Planning for Noise Control
Transmission Path The second phase of the chain – the transmission path – is identified as all wave transmission media that communicates the sound and vibration generation from the source to the receiver. Receiver The last part of the chain—the receiver—is identified as the occupant of the place most affected by any noise nuisance. Noise control along the transmission path embraces any changes, modifications or supplementary noise control elements introduced at any point between the environment of the sound source and the receiver.
Before prejudging such a situation, it is useful to determine all possible controls that could be applied to the situation. Each of the noise control procedures shown in Figure 5 can contribute to reducing ambient noise levels. The basic source of noise will be located on that part of the machine from where the input of vibration energy originates.

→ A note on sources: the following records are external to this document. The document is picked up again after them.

import Summits.ValiantsHypothesis.ValiantsHypothesis.Theorems.LacunarySymmetroidMatrixDescartesFiniteSectorPairSumMasks

/-!
# `MatrixDescartes` — line «stamp»: `ν(20,5) ≤ 3324 = n(20,4)` finite core, kernel slices (part B)

HONEST FRAMING.  Object-search cell `pub-symmetroid`, seat val-sym-door-p5 g12.  HELPER of the crux item `stmt-ValiantsHypothesis-18050` with NO closure claim and no statement about
pencils: SLICES (value #1 of the sorted free values in a range) of the pruned enumeration behind `StampLawAt 20 5 3324` (transfer in
`…FiniteSectorStampCeilingTwentyFive`), in the WALKER shape of `…FiniteSectorIterMasksWalk`: every slice is one Bool term (raw `Nat.rec` walkers over the
candidates of each level, children of a prefix = an interval by the monotone cover guard, `20`-fold sums as lagged raw-recursor iterates of the shift-or step, the last
level incremental over the cached prefix masks), `decide +kernel`.  The whole enumeration has 602 443 live prefixes.  Nothing here bears on the crux, the doors, or `VP ≠ VNP`.
[folklore] Finite enumeration (postage-stamp numbers `n(20,·)`); no citation is load-bearing.
-/

-- `Summit.ValiantsHypothesis.ValiantsHypothesis.…` repeats a component by the D-0017 layout
-- (single-conjunct summit), which the `dupNamespace` linter flags; the name is mandated.
set_option linter.dupNamespace false

namespace Summit.ValiantsHypothesis.ValiantsHypothesis.Theorems.LacunarySymmetroidMatrixDescartes.FiniteSector

set_option synthInstance.maxSize 2000000 in
set_option synthInstance.maxHeartbeats 2000000 in
set_option maxHeartbeats 4000000 in
/-- **Finite core of `ν(20,5) ≤ 3324`, slice: value #1 in `[9, 14)`** (208 210 live prefixes; the pruned nested enumeration of the sorted
value lists as ONE Bool walker term — raw `Nat.rec` levels, lagged raw-recursor `20`-fold sum masks, incremental last level; `decide` in the kernel). [folklore] -/
theorem stampWalk_twenty_five_s1_9_14 :
    (@Nat.rec (fun _ => ℕ → Bool) (fun _ => true) (fun (_ : ℕ) (ih : ℕ → Bool) (a : ℕ) => cond (Nat.beq (Nat.mod (Nat.div (@Nat.rec (fun _ => ℕ) ((fun (E : ℕ) => @List.rec ℕ (fun _ => ℕ) 0 (fun (x : ℕ) (_ : List ℕ) (acc : ℕ) => Nat.lor acc (Nat.shiftLeft E x)) [0, 1]) 1) (fun (_ acc : ℕ) => (fun (E : ℕ) => @List.rec ℕ (fun _ => ℕ) 0 (fun (x : ℕ) (_ : List ℕ) (acc : ℕ) => Nat.lor acc (Nat.shiftLeft E x)) [0, 1]) acc) 19) (Nat.pow 2 (a - 1))) 2) 1) (((@Nat.rec (fun _ => ℕ → Bool) (fun _ => true) (fun (_ : ℕ) (ih : ℕ → Bool) (b : ℕ) => cond (Nat.beq (Nat.mod (Nat.div (@Nat.rec (fun _ => ℕ) ((fun (E : ℕ) => @List.rec ℕ (fun _ => ℕ) 0 (fun (x : ℕ) (_ : List ℕ) (acc : ℕ) => Nat.lor acc (Nat.shiftLeft E x)) [0, 1, a]) 1) (fun (_ acc : ℕ) => (fun (E : ℕ) => @List.rec ℕ (fun _ => ℕ) 0 (fun (x : ℕ) (_ : List ℕ) (acc : ℕ) => Nat.lor acc (Nat.shiftLeft E x)) [0, 1, a]) acc) 19) (Nat.pow 2 (b - 1))) 2) 1) (((@Nat.rec (fun _ => ℕ → Bool) (fun _ => true) (fun (_ : ℕ) (ih : ℕ → Bool) (c : ℕ) => cond (Nat.beq (Nat.mod (Nat.div (@Nat.rec (fun _ => ℕ) ((fun (E : ℕ) => @List.rec ℕ (fun _ => ℕ) 0 (fun (x : ℕ) (_ : List ℕ) (acc : ℕ) => Nat.lor acc (Nat.shiftLeft E x)) [0, 1, a, b]) 1) (fun (_ acc : ℕ) => (fun (E : ℕ) => @List.rec ℕ (fun _ => ℕ) 0 (fun (x : ℕ) (_ : List ℕ) (acc : ℕ) => Nat.lor acc (Nat.shiftLeft E x)) [0, 1, a, b]) acc) 19) (Nat.pow 2 (c - 1))) 2) 1) ((!(Nat.beq (Nat.mod (@Nat.rec (fun _ => ℕ) 1 (fun (k acc : ℕ) => Nat.lor (@Nat.rec (fun _ => ℕ) ((fun (E : ℕ) => @List.rec ℕ (fun _ => ℕ) 0 (fun (x : ℕ) (_ : List ℕ) (acc : ℕ) => Nat.lor acc (Nat.shiftLeft E x)) [0, 1, a, b]) 1) (fun (_ acc : ℕ) => (fun (E : ℕ) => @List.rec ℕ (fun _ => ℕ) 0 (fun (x : ℕ) (_ : List ℕ) (acc : ℕ) => Nat.lor acc (Nat.shiftLeft E x)) [0, 1, a, b]) acc) k) (Nat.shiftLeft acc c)) 20) (2 ^ 3326)) (2 ^ 3326 - 1))) && ih (c + 1)) true) (3327 - (b + 1)) (b + 1))) && ih (b + 1)) true) (3327 - (a + 1)) (a + 1))) && ih (a + 1)) true) ((14 - ((2) + (9 - (2))))) (((2) + (9 - (2))))) = true := by
  decide +kernel

end Summit.ValiantsHypothesis.ValiantsHypothesis.Theorems.LacunarySymmetroidMatrixDescartes.FiniteSector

Consequently, any treatment that can reduce such build-up of the reverberant sound field, such as the use of sound.
Noise Control by Planning and
Maintenance
Neighboring residents often see the facility from the back or side instead of the front. With all noise control issues, it is almost invariably cheaper to incorporate mitigation measures at the outset rather than later. The solution would have been to install ceilings for the offices, which would have made it possible to realize the full performance of the partitions.
On the other hand, if noise had been taken into account at the design stage, the problem would not have arisen and the total cost of the system would probably not have been higher. Noise control by planning is probably the least spectacular form of noise control, but in many cases it is the most effective form. Maintenance After noise control through planning, noise control through maintenance is probably the most neglected area.
Increased noise levels or vibration levels from cars can be used as a guide to the condition of the car and should be interpreted.
Noise Control at Source
An example of the former was replacing a milling process with weld preparation on diesel engine cylinder blocks. Changing cam profiles to avoid step changes in acceleration is an example of the first process. Ironically, in many of the cases where this has occurred, soft materials have been found under the same circumstances to reduce wear.
Stick-Slip Friction Here, the sound is produced by the alternating sliding and sticking of the two contact surfaces, causing the structure to sound. In many cases lubrication of the process, the simplest way to reduce noise, is not an acceptable solution. Hydraulic effects Noise from hydraulic effects is related to the design of the motors, pumps, valves and other components in the system.
This is due to fluctuations in the airflow over the fan blades or louver as it passes through the ducts caused by the other component.
Enclosures, Barriers and Cladding
However, high-frequency radiation is better controlled by screening, and a more pronounced cut-off will be detected on the quiet side of the barrier. It can be established that the insertion loss of a barrier will be a function of the Fresnel number (2.δ/λ), and the relationship between screening effect and path difference is illustrated in fig. 2. It will thus be clear that the sound energy reaching the observer will be the sum of the total energy received along these three paths.
What is the resulting screening effect if the centerline of the screen is 1 meter from the line connecting the source and the observer? In a situation like this, or when it is necessary to control sound reflected from a shielding structure, it will be necessary to consider the use of an acoustically absorbent treatment on the side of the shield exposed to the sound field. In semi-reflective environments, for example a large workshop, much of the sound will reach the observer behind a screen through reflection from the internal building surfaces.
Consequently, the use of screening for effective noise control will normally be limited to cases where the direct component of the sound field is dominant.